Dengan bergantinya waktu dan perubahan zaman, lama-kelamaan kebudayaan sekujang ini banyak mengalami perubahan. Sampai sekarang kebudayaan sekujang ini masih menjadi tradisi masyarakat  Desa Tapak Gedung. Yang mana setiap malam kedua idul fitri, ada sekelompok pemuda yang berjumlah enam orang yang menyamarkan badan dengan memakai topeng serta berlagak buta, tuli dan pincang mendatangi rumah-rumah warga untuk memintai kue sambil takbiran, menari dan bernyanyi. Adapun nyanyian mereka yaitu: ”jang sekujang minta lemang sebatang ndak ngisi pengut panjang lalahu…….” Nyanyian tersebut diiringi oleh musik rabana yang dimainkan oleh enam orang pemuda tersebut. Setelah diberi kue/makanan, salah seorang dari  mereka berenam ada yang bertugas membaca doa (doa selamat, doa mudah rezki, sesuai yang diminta pemberi kue).
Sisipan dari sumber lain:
/-- The on-site term is Hermitian. [cite: KomaTasaki1993, §2 ii) (`h_x` self-adjoint)] -/
theorem isHermitian_onSite (x : TorusSite d L) : (onSite d L lam x).IsHermitian := by
  unfold onSite
  refine IsHermitian.smul (IsHermitian.add ?_ ?_) (by rw [isSelfAdjoint_iff, Complex.star_def, Complex.conj_ofReal])
  · exact isHermitian_one.smul (by rw [isSelfAdjoint_iff, Complex.star_def, map_div₀, map_one, map_ofNat])
  · exact (siteSpin_isHermitian 1 x 2).smul (by rw [isSelfAdjoint_iff, star_pow, Complex.star_def, map_neg, map_one])

/-- `h_x` is Hermitian. [cite: KomaTasaki1993, §2 ii)] -/
theorem isHermitian_localHam (x : TorusSite d L) : (localHam d L lam x).IsHermitian :=
  (XXZKT.isHermitian_localHam 1 _ (-1) 0 x).add (isHermitian_onSite d L lam x)

/-- `‖λ(½·1 + (-1)^xS³_x)‖ ≤ |λ|(½ + s)`. [cite: KomaTasaki1993, §2 ii) (`‖h_x‖ ≤ h`)] -/
theorem norm_onSite_le (x : TorusSite d L) : ‖onSite d L lam x‖ ≤ |lam| * (1 / 2 + sNorm 1) := by
  unfold onSite
  rw [norm_smul, Complex.norm_real, Real.norm_eq_abs]
  refine mul_le_mul_of_nonneg_left ((norm_add_le _ _).trans (add_le_add ?_ ?_)) (abs_nonneg _)
  · rw [norm_smul, CStarRing.norm_one, mul_one, norm_div, norm_one, Complex.norm_ofNat]
  · rw [norm_smul, norm_pow, norm_neg, norm_one, one_pow, one_mul]
    exact norm_siteSpin_le_sNorm 1 x 2

/-- The uniform local-Hamiltonian bound of the hard-core gas, `h̄ = hbar_XY + |λ|(½ + s)`
(`hbar_XY = XXZKT.hbar d 1 (-1) 0`). [cite: KomaTasaki1993, §2 ii)] -/
def hbar : ℝ := XXZKT.hbar d 1 (-1) 0 + |lam| * (1 / 2 + sNorm 1)

/-- **`‖h_x‖ ≤ h̄`**. [cite: KomaTasaki1993, §2 ii)] -/
theorem norm_localHam_le (x : TorusSite d L) : ‖localHam d L lam x‖ ≤ hbar d lam :=
  (norm_add_le _ _).trans (add_le_add (XXZKT.norm_localHam_le d L 1 (-1) 0 x) (norm_onSite_le d L lam x))

/-- The on-site term at `x` commutes with every spin component at `y ≠ x`. [cite: KomaTasaki1993, §2 ii)] -/
theorem commute_onSite_smul_siteSpin {x y : TorusSite d L} (hyx : y ≠ x) (c : ℂ) (β : Fin 3) :
    Commute (onSite d L lam x) (c • siteSpin 1 y β) := by
  unfold onSite
  refine (Commute.add_left ((Commute.one_left _).smul_left _) ?_).smul_left _
  exact ((siteSpin_commute_of_ne_holds 1 hyx.symm 2 β).smul_left _).smul_right _

/-- **Locality ii)**: `[h_x, o^{(α)}_y] = 0` for `y ∉ S_x = nbhd x` (`o^{(α)}_y = (-1)^{σy}S^α_y`).
[cite: KomaTasaki1993, §2 ii)] -/
theorem commute_localHam_ktDensity (σ : TorusSite d L → ℕ) {x y : TorusSite d L} (hy : y ∉ nbhd d L x)
    (α : Fin 2) : Commute (localHam d L lam x) (ktDensity 1 σ α y) := by
  obtain ⟨hne, hadj⟩ := ne_and_not_adj_of_not_mem_nbhd d L hy
  unfold localHam ktDensity
  exact (commute_localHam_stagSign_smul_siteSpin 1 σ (torusGraph d L) (-1) 0 hne hadj _).add_left
    (commute_onSite_smul_siteSpin d L lam hne _ _)

end LocalHam

/-! ### §2. The hard-core lattice gas as a Koma–Tasaki `U(1)` system -/

section System

variable (d) (L : ℕ) [NeZero L] (lam : ℝ)

/-- **THE HARD-CORE LATTICE GAS IN A STAGGERED FIELD AS A KOMA–TASAKI `U(1)` SYSTEM** (ground-state setting,
KT93 §7 / KT94 §2.3, §3.3).  Lattice `Λ = (ℤ/Lℤ)^d`, Hilbert space `ℓ²(Λ → Fin 2)`, `h_x = localHam d L λ x`
(`Σ_x h_x = hardCoreLatticeGas d L λ`), `o^{(1)}_x = (-1)^{σx}Sˣ_x`, `o^{(2)}_x = (-1)^{σx}Sʸ_x`, `C_Λ = Sᶻ_tot`
(particle number minus `|Λ|/2`), `S_x = nbhd x`, `r = 2d+2`, `h̄ = hbar d λ`, `ō = sNorm 1`; hypotheses (2.12)
`[H, C] = 0`, (2.14), i) `[o_x, o_y] = 0` (`x ≠ y`), ii) locality, `|S_x| ≤ r`, iii) norms — all proved.  `σ = 0`:
the condensate order operator `O^{(1)} = Sˣ_tot`.
[cite: KomaTasaki1993, §2 ii)–v), (2.12), (2.14); §7 p. 211] [cite: KomaTasaki1994, §2.3 (2.12)–(2.16), §3.3] -/
def u1System (σ : TorusSite d L → ℕ) :
    KomaTasaki.U1System (TorusSite d L) (SpinSpace (TorusSite d L) 2) where
  h x := toEuclideanCLM (n := TensorIndex (TorusSite d L) 2) (𝕜 := ℂ) (localHam d L lam x)
  o α x := toEuclideanCLM (n := TensorIndex (TorusSite d L) 2) (𝕜 := ℂ) (ktDensity 1 σ α x)
  C := toEuclideanCLM (n := TensorIndex (TorusSite d L) 2) (𝕜 := ℂ) (totalSpin 1 2)
  supp := nbhd d L
  r := 2 * d + 2
  hbar := hbar d lam
  obar := sNorm 1
  isSymmetric_h x := isSymmetric_toEuclideanCLM_of_isHermitian (isHermitian_localHam d L lam x)
  isSymmetric_o α x := isSymmetric_toEuclideanCLM_of_isHermitian (isHermitian_ktDensity 1 σ α x)
  isSymmetric_C := isSymmetric_toEuclideanCLM_of_isHermitian (totalSpin_isHermitian 1 2)
  commute_hamiltonian_C := by
    rw [← map_sum, sum_localHam]
    exact commute_toEuclideanCLM_of_commute (HardCoreBoson.commute_hardCoreLatticeGas_totalSpin lam)
  order_zero_C := by
    rw [← map_sum, ← map_sum, ← map_mul, ← map_mul, ← map_sub, sum_ktDensity_zero, sum_ktDensity_one,
      stagSpin_zero_comm_totalSpin_two, map_neg, map_smul]
  order_one_C := by
    rw [← map_sum, ← map_sum, ← map_mul, ← map_mul, ← map_sub, sum_ktDensity_zero, sum_ktDensity_one,
      stagSpin_one_comm_totalSpin_two, map_smul]
  commute_o x y hxy α β := commute_toEuclideanCLM_of_commute (commute_stagSign_smul_siteSpin 1 σ hxy _ _)
  commute_h_o x y hy α := commute_toEuclideanCLM_of_commute (commute_localHam_ktDensity d L lam σ hy α)
  card_supp_le x := (XXZKT.card_nbhd_le d L x).trans (by omega)
  two_le_r := by omega
  norm_h_le x := by rw [Matrix.l2_opNorm_toEuclideanCLM]; exact norm_localHam_le d L lam x
  norm_o_le α x := by rw [Matrix.l2_opNorm_toEuclideanCLM]; exact norm_ktDensity_le 1 σ α x
  obar_pos := lt_of_lt_of_le zero_lt_one (one_le_sNorm 1)

/-! #### Dictionary -/

variable (σ : TorusSite d L → ℕ)

/-- `H_sys = toEuclideanCLM (hardCoreLatticeGas d L λ)`. [cite: KomaTasaki1994, (2.3), §3.3] -/
theorem u1System_hamiltonian :
    (u1System d L lam σ).hamiltonian =
      toEuclideanCLM (n := TensorIndex (TorusSite d L) 2) (𝕜 := ℂ) (hardCoreLatticeGas d L lam) := by
  change ∑ x, toEuclideanCLM (n := TensorIndex (TorusSite d L) 2) (𝕜 := ℂ) (localHam d L lam x) = _
  rw [← map_sum, sum_localHam]

/-- `O^{(1)}_sys = toEuclideanCLM (Σ_x(-1)^{σx}Sˣ_x)`. [cite: KomaTasaki1994, (2.13)] [cite: KomaTasaki1993, §2 (2.14)] -/
theorem u1System_order_zero :
    (u1System d L lam σ).order 0 =
      toEuclideanCLM (n := TensorIndex (TorusSite d L) 2) (𝕜 := ℂ) (stagSpin 1 σ 0) := by
  change ∑ x, toEuclideanCLM (n := TensorIndex (TorusSite d L) 2) (𝕜 := ℂ) (ktDensity 1 σ 0 x) = _
  rw [← map_sum, sum_ktDensity_zero]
Sebagai imbalan bagi warga yang memberi kue sekelompok pemuda tersebut tidak hanya mendoakan warga tapi juga memberikan obat-obatan tradisional bagi yang membutuhkan. Selanjutnya kue yang di kumpulkan oleh enam orang pemuda tersebut di bawa ke masjid untuk jamuan doa, yang kemudian kue-kue tersebut dimakan bersama.
Sampai sekarang tradisi sekujang ini masih tetap di lestarikan oleh masyarakat Tapak Gedung setiap setahun sekali yaitu setiap malam lebaran kedua idul fitri. Masyarakat percaya tradisi sekujang ini dapat membawa berkah dan keselamatan bagi warga masyarakat Tapak Gedung.